Me: "...Yeah. Well... you know what I mean."

So my snarky, know-it-all fish guy 'scaled' the fish for me and then offered to take the guts out as well. So I took my fish home and a few hours later, I opened up the package to find a fish that looked pretty much identical to the fish I saw in the display, except for the giant gash in the belly, where he probably took the guts out. It still had skin (although there weren't any scales to speak of). It still had bones. It still had fins. It still had a head.

This was a problem.

I wasn't feeling particularly well today and seriously considered putting the fish back in the fridge and dealing with it later, but I mustered up the energy to figure out what the heck to do with this fish in order to turn it into something I knew how to cook.

I figured it couldn't be that different from deboning a chicken, and I feel like I've seen someone just grab the head and pull all the bones out in one fell swoop, but I couldn't figure it out.
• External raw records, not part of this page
import Mathlib
import Summits.Ventures.HodgeRepro2.T5EpsilonTwist

/-!
# T5TameGaussSum — the Gauss-sum identity behind (T1) in the tamely ramified case, from Mathlib

T5EpsilonTwist.lean (p392515) derives (T1) `ε(s, ω, ψ) ε(1 − s, ω⁻¹, ψ) = ω(−1)` from Kudla's printed
shape of the ε-factor GIVEN the identity `𝔤(ω|_U) · 𝔤(ω⁻¹|_U) = ω(−1)` for the normalised Gauss sums
(route/T5-CHECK-G-p7.md §4 [R-4]: «the substitution y ↦ −y in the Gauss sum … |𝔤| = 1»).  When the
conductor exponent is 1 (tame ramification), Kudla's Gauss sum is the classical Gauss sum of the
induced character of the residue field `k = O/𝔭` against a primitive additive character of `k`,
normalised by `q^{−1/2}`, and the identity is Mathlib's `gaussSum_mul_gaussSum_eq_card` together with
`mul_gaussSum_inv_eq_gaussSum`:

* `gaussSum_mul_gaussSum_inv` — `𝔤(χ, ψ) · 𝔤(χ⁻¹, ψ) = χ(−1) · #k` for `χ ≠ 1`, `ψ` primitive;
* `gNorm` — the normalised Gauss sum `q^{−1/2} · 𝔤(χ, ψ)` (as a complex number), and
  `gNorm_mul_gNorm_inv` — `gNorm χ ψ · gNorm χ⁻¹ ψ = χ(−1)`;
* `epsShape_mul_epsShape_inv_of_tame` — (T1) for an `epsShape` whose Gauss-sum function takes the
  values `gNorm χ ψ` and `gNorm χ⁻¹ ψ` on `ω|_U` and `ω⁻¹|_U`, and with `ω(−1) = χ(−1)`.

Stays prose: that the restriction of a tamely ramified `ω` to the units factors through `k^×` as a
non-trivial character `χ` with `ω(−1) = χ(−1)`, and that Kudla's integral over `O^×` is this finite sum
(the normalisation of the Haar measure); wildly ramified conductors are not covered.
-/

namespace Summit.Ventures.HodgeRepro2.T5TameGaussSum

open Summit.Ventures.HodgeRepro2.T5EpsilonTwist

variable {k : Type*} [Field k] [Fintype k]

/-- `𝔤(χ, ψ) · 𝔤(χ⁻¹, ψ) = χ(−1) · #k` for a non-trivial `χ` and a primitive `ψ` (Mathlib's
`gaussSum_mul_gaussSum_eq_card`, with `ψ⁻¹` traded for `ψ` by `mul_gaussSum_inv_eq_gaussSum`). -/
theorem gaussSum_mul_gaussSum_inv {χ : MulChar k ℂ} (hχ : χ ≠ 1) {ψ : AddChar k ℂ}
    (hψ : ψ.IsPrimitive) :
    gaussSum χ ψ * gaussSum χ⁻¹ ψ = χ (-1) * (Fintype.card k : ℂ) := by
  have h1 : χ⁻¹ (-1) * gaussSum χ⁻¹ ψ⁻¹ = gaussSum χ⁻¹ ψ := mul_gaussSum_inv_eq_gaussSum χ⁻¹ ψ
  have h2 : gaussSum χ ψ * gaussSum χ⁻¹ ψ⁻¹ = (Fintype.card k : ℂ) :=
    gaussSum_mul_gaussSum_eq_card hχ hψ
  have h3 : χ⁻¹ (-1) = χ (-1) := by
    rw [MulChar.inv_apply', inv_neg, inv_one]
  calc gaussSum χ ψ * gaussSum χ⁻¹ ψ
      = χ⁻¹ (-1) * (gaussSum χ ψ * gaussSum χ⁻¹ ψ⁻¹) := by rw [← h1]; ring
    _ = χ (-1) * (Fintype.card k : ℂ) := by rw [h2, h3]

/-- The normalised Gauss sum `q^{−1/2} · 𝔤(χ, ψ)`, `q = #k`. -/
noncomputable def gNorm (χ : MulChar k ℂ) (ψ : AddChar k ℂ) : ℂ :=
  ((Real.sqrt (Fintype.card k))⁻¹ : ℝ) * gaussSum χ ψ

/-- `gNorm χ ψ · gNorm χ⁻¹ ψ = χ(−1)`: the Gauss-sum identity of CHECK-G §4 in the tame case. -/
theorem gNorm_mul_gNorm_inv {χ : MulChar k ℂ} (hχ : χ ≠ 1) {ψ : AddChar k ℂ}
    (hψ : ψ.IsPrimitive) : gNorm χ ψ * gNorm χ⁻¹ ψ = χ (-1) := by
  have hq : (0 : ℝ) < Fintype.card k := by exact_mod_cast Fintype.card_pos
  have hsq : ((Real.sqrt (Fintype.card k))⁻¹ : ℝ) * ((Real.sqrt (Fintype.card k))⁻¹ : ℝ) =
      ((Fintype.card k : ℝ))⁻¹ := by
    rw [← mul_inv, Real.mul_self_sqrt hq.le]
  have hqc : (Fintype.card k : ℂ) ≠ 0 := by exact_mod_cast Fintype.card_ne_zero
  unfold gNorm
  calc ((Real.sqrt (Fintype.card k))⁻¹ : ℝ) * gaussSum χ ψ *
        (((Real.sqrt (Fintype.card k))⁻¹ : ℝ) * gaussSum χ⁻¹ ψ)
      = ((((Real.sqrt (Fintype.card k))⁻¹ : ℝ) * ((Real.sqrt (Fintype.card k))⁻¹ : ℝ) : ℝ) : ℂ) *
          (gaussSum χ ψ * gaussSum χ⁻¹ ψ) := by push_cast; ring
    _ = ((Fintype.card k : ℂ))⁻¹ * (χ (-1) * (Fintype.card k : ℂ)) := by
          rw [hsq, gaussSum_mul_gaussSum_inv hχ hψ]; push_cast; ring
    _ = χ (-1) := by field_simp

/-- (T1) in the tame case: if the Gauss-sum function of the shape takes the values `gNorm χ ψ` on
`ω|_U` and `gNorm χ⁻¹ ψ` on `ω⁻¹|_U` (the restriction of `ω` to the units factoring through the
residue field as `χ`), `ω(−1) = χ(−1)` and the conductors agree, then
`ε(s, ω, ψ) · ε(1 − s, ω⁻¹, ψ) = ω(−1)`. -/
theorem epsShape_mul_epsShape_inv_of_tame {Kx : Type*} [CommGroup Kx] (U : Subgroup Kx) (ϖ : Kx)
    {q : ℂ} (hq : q ≠ 0) (n : ℤ) (c : (Kx →* ℂˣ) → ℕ) (G : (U →* ℂˣ) → ℂ) (s : ℂ)
    (ω : Kx →* ℂˣ) (m1 : Kx) (hc : c ω⁻¹ = c ω)
    {χ : MulChar k ℂ} (hχ : χ ≠ 1) {ψ : AddChar k ℂ} (hψ : ψ.IsPrimitive)
    (hG₁ : G (ω.restrict U) = gNorm χ ψ) (hG₂ : G (ω⁻¹.restrict U) = gNorm χ⁻¹ ψ)
    (hm1 : ((ω m1 : ℂˣ) : ℂ) = χ (-1)) :
    epsShape U ϖ q n c G s ω * epsShape U ϖ q n c G (1 - s) ω⁻¹ = ((ω m1 : ℂˣ) : ℂ) := by
  apply epsShape_mul_epsShape_inv U ϖ hq n c G s ω m1 hc
  rw [hG₁, hG₂, gNorm_mul_gNorm_inv hχ hψ, hm1]

end Summit.Ventures.HodgeRepro2.T5TameGaussSum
So I ended up cutting the belly open all the way down to the back fin, where I managed to sort of lift out the bottom half of the spine... until it broke. Then I cut down either side of the remaining spine and just pulled it out. Then I had to go back for the little bitty rib bones or whatever you call them and pull them out individually with my fingers. Then I cut off the head and tail and fins and voilĂ ! Two slightly ugly but totally cookable fish fillets! For reference, this seems like a much better way of doing it.

I put the fillets in an aluminum foil pouch, along with some butter, "minced" garlic, sea salt, and pepper. I also added some asparagus that I wrapped in bacon, and then sealed up the pouches. Then I cooked them at 400°F for about 20 minutes. And they were delicious! Since I wasn't feeling up to par, I didn't document the experience, but I'll likely do it again soon (preferably with a better fish) and I'll snap some pictures then. Hopefully I'll have perfected my fish deboning skills so you will all be impressed with my handy work... but that's pretty unlikely.